## Work item
For the data below, give again exactly the lines from the one containing "theorem corrAction_gysinGraph_one (hμ" through the one containing "(gysinMap_restrictCompl_eq_zero_of_field ℂ) μ hμ hS", both ends included, and no others.

Given data Start Marker

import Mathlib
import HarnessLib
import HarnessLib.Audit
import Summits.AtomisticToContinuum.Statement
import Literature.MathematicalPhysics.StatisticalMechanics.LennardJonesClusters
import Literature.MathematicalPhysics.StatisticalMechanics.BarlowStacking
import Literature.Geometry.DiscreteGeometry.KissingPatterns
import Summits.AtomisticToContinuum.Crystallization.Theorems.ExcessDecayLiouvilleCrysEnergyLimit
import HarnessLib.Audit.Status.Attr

Given data End Marker
Given data Start Marker

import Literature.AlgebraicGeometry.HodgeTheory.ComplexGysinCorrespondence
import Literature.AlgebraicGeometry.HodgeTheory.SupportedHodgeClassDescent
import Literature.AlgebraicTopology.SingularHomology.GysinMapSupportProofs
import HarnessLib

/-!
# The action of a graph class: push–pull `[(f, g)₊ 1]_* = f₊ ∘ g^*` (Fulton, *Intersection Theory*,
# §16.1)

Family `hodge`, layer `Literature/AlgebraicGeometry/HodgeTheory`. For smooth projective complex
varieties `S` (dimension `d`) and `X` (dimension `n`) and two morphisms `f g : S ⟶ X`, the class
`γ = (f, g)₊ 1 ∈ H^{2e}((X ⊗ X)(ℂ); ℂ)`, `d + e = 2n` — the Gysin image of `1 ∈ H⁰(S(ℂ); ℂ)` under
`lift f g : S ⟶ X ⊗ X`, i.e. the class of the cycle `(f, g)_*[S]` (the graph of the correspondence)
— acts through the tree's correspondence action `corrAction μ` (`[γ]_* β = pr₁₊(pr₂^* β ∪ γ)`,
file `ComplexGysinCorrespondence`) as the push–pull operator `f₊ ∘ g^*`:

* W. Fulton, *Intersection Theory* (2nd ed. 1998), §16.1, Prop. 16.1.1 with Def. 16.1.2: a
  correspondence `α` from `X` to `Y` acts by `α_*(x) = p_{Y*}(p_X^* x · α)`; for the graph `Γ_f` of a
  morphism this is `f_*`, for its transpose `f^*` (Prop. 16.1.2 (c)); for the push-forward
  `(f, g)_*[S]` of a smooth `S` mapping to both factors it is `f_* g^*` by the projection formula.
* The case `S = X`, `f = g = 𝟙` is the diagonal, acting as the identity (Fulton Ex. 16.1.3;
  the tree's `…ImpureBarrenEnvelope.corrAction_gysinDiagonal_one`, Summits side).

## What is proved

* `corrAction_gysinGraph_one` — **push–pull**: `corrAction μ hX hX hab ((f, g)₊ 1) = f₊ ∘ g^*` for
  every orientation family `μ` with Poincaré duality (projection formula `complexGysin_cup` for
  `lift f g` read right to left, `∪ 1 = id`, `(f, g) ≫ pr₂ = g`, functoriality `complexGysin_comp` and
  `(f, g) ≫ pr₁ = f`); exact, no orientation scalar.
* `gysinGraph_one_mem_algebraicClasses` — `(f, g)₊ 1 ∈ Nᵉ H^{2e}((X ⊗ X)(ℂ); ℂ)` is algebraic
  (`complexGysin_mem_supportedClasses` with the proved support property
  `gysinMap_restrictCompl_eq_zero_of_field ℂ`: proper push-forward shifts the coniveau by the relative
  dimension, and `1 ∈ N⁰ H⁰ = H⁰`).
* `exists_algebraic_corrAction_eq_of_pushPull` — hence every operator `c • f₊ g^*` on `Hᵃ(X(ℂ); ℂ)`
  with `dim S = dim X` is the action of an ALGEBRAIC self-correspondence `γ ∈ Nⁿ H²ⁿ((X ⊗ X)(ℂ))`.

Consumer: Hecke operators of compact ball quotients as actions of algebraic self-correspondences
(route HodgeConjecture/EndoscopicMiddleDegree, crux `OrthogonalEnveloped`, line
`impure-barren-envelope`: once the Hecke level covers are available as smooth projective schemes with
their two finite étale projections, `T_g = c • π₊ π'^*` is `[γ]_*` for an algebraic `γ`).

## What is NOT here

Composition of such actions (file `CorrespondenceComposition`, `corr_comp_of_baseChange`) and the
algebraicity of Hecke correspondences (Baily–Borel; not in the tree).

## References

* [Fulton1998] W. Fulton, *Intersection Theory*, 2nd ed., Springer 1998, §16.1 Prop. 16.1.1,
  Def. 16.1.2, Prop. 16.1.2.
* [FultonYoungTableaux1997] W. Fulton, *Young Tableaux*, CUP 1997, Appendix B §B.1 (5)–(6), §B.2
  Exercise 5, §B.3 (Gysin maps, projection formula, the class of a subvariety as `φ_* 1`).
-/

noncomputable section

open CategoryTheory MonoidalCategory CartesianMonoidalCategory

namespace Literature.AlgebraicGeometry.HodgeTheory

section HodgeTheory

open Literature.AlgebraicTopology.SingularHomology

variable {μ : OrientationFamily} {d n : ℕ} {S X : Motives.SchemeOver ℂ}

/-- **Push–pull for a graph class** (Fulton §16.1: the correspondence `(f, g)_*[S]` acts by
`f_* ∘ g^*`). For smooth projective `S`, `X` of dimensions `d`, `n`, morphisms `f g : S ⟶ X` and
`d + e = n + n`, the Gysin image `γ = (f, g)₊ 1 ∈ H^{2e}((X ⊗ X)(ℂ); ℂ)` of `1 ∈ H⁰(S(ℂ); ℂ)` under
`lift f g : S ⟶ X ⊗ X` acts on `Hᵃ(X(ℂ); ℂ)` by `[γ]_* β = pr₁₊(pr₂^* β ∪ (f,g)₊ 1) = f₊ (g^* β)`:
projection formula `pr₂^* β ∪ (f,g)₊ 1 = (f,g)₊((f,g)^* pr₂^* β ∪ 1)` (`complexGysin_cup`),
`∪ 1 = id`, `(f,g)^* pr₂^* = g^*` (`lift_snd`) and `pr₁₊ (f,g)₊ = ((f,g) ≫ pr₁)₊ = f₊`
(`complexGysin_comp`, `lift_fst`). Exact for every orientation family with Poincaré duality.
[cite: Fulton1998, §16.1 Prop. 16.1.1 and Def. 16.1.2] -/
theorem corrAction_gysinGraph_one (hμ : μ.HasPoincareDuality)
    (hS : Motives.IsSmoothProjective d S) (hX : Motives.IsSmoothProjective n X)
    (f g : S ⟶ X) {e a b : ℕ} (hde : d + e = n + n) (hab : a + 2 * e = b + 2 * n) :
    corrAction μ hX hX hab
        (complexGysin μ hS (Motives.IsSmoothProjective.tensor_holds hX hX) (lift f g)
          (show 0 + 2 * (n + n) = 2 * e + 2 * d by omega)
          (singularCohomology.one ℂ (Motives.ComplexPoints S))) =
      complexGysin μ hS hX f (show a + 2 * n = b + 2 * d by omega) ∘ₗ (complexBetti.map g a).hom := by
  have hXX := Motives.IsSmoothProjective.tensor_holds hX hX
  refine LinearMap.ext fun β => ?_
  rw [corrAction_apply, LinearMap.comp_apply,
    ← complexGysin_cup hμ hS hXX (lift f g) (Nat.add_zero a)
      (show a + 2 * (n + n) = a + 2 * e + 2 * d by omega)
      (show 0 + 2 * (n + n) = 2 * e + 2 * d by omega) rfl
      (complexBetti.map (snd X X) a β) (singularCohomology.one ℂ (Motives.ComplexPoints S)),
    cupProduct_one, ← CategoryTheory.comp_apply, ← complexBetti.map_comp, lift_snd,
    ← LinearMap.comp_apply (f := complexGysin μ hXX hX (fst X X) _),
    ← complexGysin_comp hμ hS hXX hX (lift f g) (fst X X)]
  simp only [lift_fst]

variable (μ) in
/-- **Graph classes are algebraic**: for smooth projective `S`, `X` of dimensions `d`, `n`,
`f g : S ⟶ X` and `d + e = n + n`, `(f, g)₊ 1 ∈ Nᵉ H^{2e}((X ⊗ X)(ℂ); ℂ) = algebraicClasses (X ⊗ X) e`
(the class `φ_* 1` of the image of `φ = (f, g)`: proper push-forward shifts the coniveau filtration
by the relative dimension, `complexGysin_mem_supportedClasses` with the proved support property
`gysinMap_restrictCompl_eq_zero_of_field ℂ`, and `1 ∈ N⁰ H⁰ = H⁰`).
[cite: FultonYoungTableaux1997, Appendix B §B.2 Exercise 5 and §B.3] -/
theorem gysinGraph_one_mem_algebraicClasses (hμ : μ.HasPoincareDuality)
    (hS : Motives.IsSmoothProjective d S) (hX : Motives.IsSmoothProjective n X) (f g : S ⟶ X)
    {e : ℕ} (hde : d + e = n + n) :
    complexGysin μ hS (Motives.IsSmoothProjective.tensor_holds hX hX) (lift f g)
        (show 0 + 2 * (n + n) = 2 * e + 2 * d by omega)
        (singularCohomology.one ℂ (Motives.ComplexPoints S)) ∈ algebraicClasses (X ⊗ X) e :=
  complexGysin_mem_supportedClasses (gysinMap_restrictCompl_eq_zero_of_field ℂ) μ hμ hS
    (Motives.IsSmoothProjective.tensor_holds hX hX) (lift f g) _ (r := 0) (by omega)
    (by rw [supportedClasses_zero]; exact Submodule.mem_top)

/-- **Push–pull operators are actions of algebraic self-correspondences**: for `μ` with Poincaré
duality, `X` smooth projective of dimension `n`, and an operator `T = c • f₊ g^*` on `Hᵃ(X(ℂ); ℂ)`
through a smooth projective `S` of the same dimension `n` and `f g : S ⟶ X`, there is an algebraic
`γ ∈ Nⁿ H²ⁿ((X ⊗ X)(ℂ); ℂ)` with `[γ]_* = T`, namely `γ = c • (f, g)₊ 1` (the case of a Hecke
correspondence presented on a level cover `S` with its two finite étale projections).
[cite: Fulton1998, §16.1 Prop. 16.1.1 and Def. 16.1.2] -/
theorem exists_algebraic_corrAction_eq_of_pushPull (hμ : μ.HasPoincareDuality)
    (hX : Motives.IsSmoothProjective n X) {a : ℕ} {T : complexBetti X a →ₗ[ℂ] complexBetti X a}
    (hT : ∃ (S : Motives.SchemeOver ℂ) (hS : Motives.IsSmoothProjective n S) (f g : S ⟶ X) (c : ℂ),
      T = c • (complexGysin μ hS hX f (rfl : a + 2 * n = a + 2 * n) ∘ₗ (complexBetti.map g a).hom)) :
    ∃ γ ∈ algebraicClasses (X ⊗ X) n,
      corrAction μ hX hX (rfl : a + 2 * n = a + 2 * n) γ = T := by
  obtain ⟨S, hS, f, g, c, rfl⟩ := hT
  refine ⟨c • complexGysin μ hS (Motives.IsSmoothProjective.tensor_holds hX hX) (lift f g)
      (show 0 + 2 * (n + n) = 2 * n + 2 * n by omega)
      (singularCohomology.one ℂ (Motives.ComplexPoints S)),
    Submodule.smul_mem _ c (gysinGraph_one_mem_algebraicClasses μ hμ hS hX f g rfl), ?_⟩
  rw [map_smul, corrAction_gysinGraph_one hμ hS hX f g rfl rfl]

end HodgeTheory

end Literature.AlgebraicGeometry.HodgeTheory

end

Given data End Marker

## Response below
theorem corrAction_gysinGraph_one (hμ : μ.HasPoincareDuality)
    (hS : Motives.IsSmoothProjective d S) (hX : Motives.IsSmoothProjective n X)
    (f g : S ⟶ X) {e a b : ℕ} (hde : d + e = n + n) (hab : a + 2 * e = b + 2 * n) :
    corrAction μ hX hX hab
        (complexGysin μ hS (Motives.IsSmoothProjective.tensor_holds hX hX) (lift f g)
          (show 0 + 2 * (n + n) = 2 * e + 2 * d by omega)
          (singularCohomology.one ℂ (Motives.ComplexPoints S))) =
      complexGysin μ hS hX f (show a + 2 * n = b + 2 * d by omega) ∘ₗ (complexBetti.map g a).hom := by
  have hXX := Motives.IsSmoothProjective.tensor_holds hX hX
  refine LinearMap.ext fun β => ?_
  rw [corrAction_apply, LinearMap.comp_apply,
    ← complexGysin_cup hμ hS hXX (lift f g) (Nat.add_zero a)
      (show a + 2 * (n + n) = a + 2 * e + 2 * d by omega)
      (show 0 + 2 * (n + n) = 2 * e + 2 * d by omega) rfl
      (complexBetti.map (snd X X) a β) (singularCohomology.one ℂ (Motives.ComplexPoints S)),
    cupProduct_one, ← CategoryTheory.comp_apply, ← complexBetti.map_comp, lift_snd,
    ← LinearMap.comp_apply (f := complexGysin μ hXX hX (fst X X) _),
    ← complexGysin_comp hμ hS hXX hX (lift f g) (fst X X)]
  simp only [lift_fst]

variable (μ) in
/-- **Graph classes are algebraic**: for smooth projective `S`, `X` of dimensions `d`, `n`,
`f g : S ⟶ X` and `d + e = n + n`, `(f, g)₊ 1 ∈ Nᵉ H^{2e}((X ⊗ X)(ℂ); ℂ) = algebraicClasses (X ⊗ X) e`
(the class `φ_* 1` of the image of `φ = (f, g)`: proper push-forward shifts the coniveau filtration
by the relative dimension, `complexGysin_mem_supportedClasses` with the proved support property
`gysinMap_restrictCompl_eq_zero_of_field ℂ`, and `1 ∈ N⁰ H⁰ = H⁰`).
[cite: FultonYoungTableaux1997, Appendix B §B.2 Exercise 5 and §B.3] -/
theorem gysinGraph_one_mem_algebraicClasses (hμ : μ.HasPoincareDuality)
    (hS : Motives.IsSmoothProjective d S) (hX : Motives.IsSmoothProjective n X) (f g : S ⟶ X)
    {e : ℕ} (hde : d + e = n + n) :
    complexGysin μ hS (Motives.IsSmoothProjective.tensor_holds hX hX) (lift f g)
        (show 0 + 2 * (n + n) = 2 * e + 2 * d by omega)
        (singularCohomology.one ℂ (Motives.ComplexPoints S)) ∈ algebraicClasses (X ⊗ X) e :=
  complexGysin_mem_supportedClasses (gysinMap_restrictCompl_eq_zero_of_field ℂ) μ hμ hS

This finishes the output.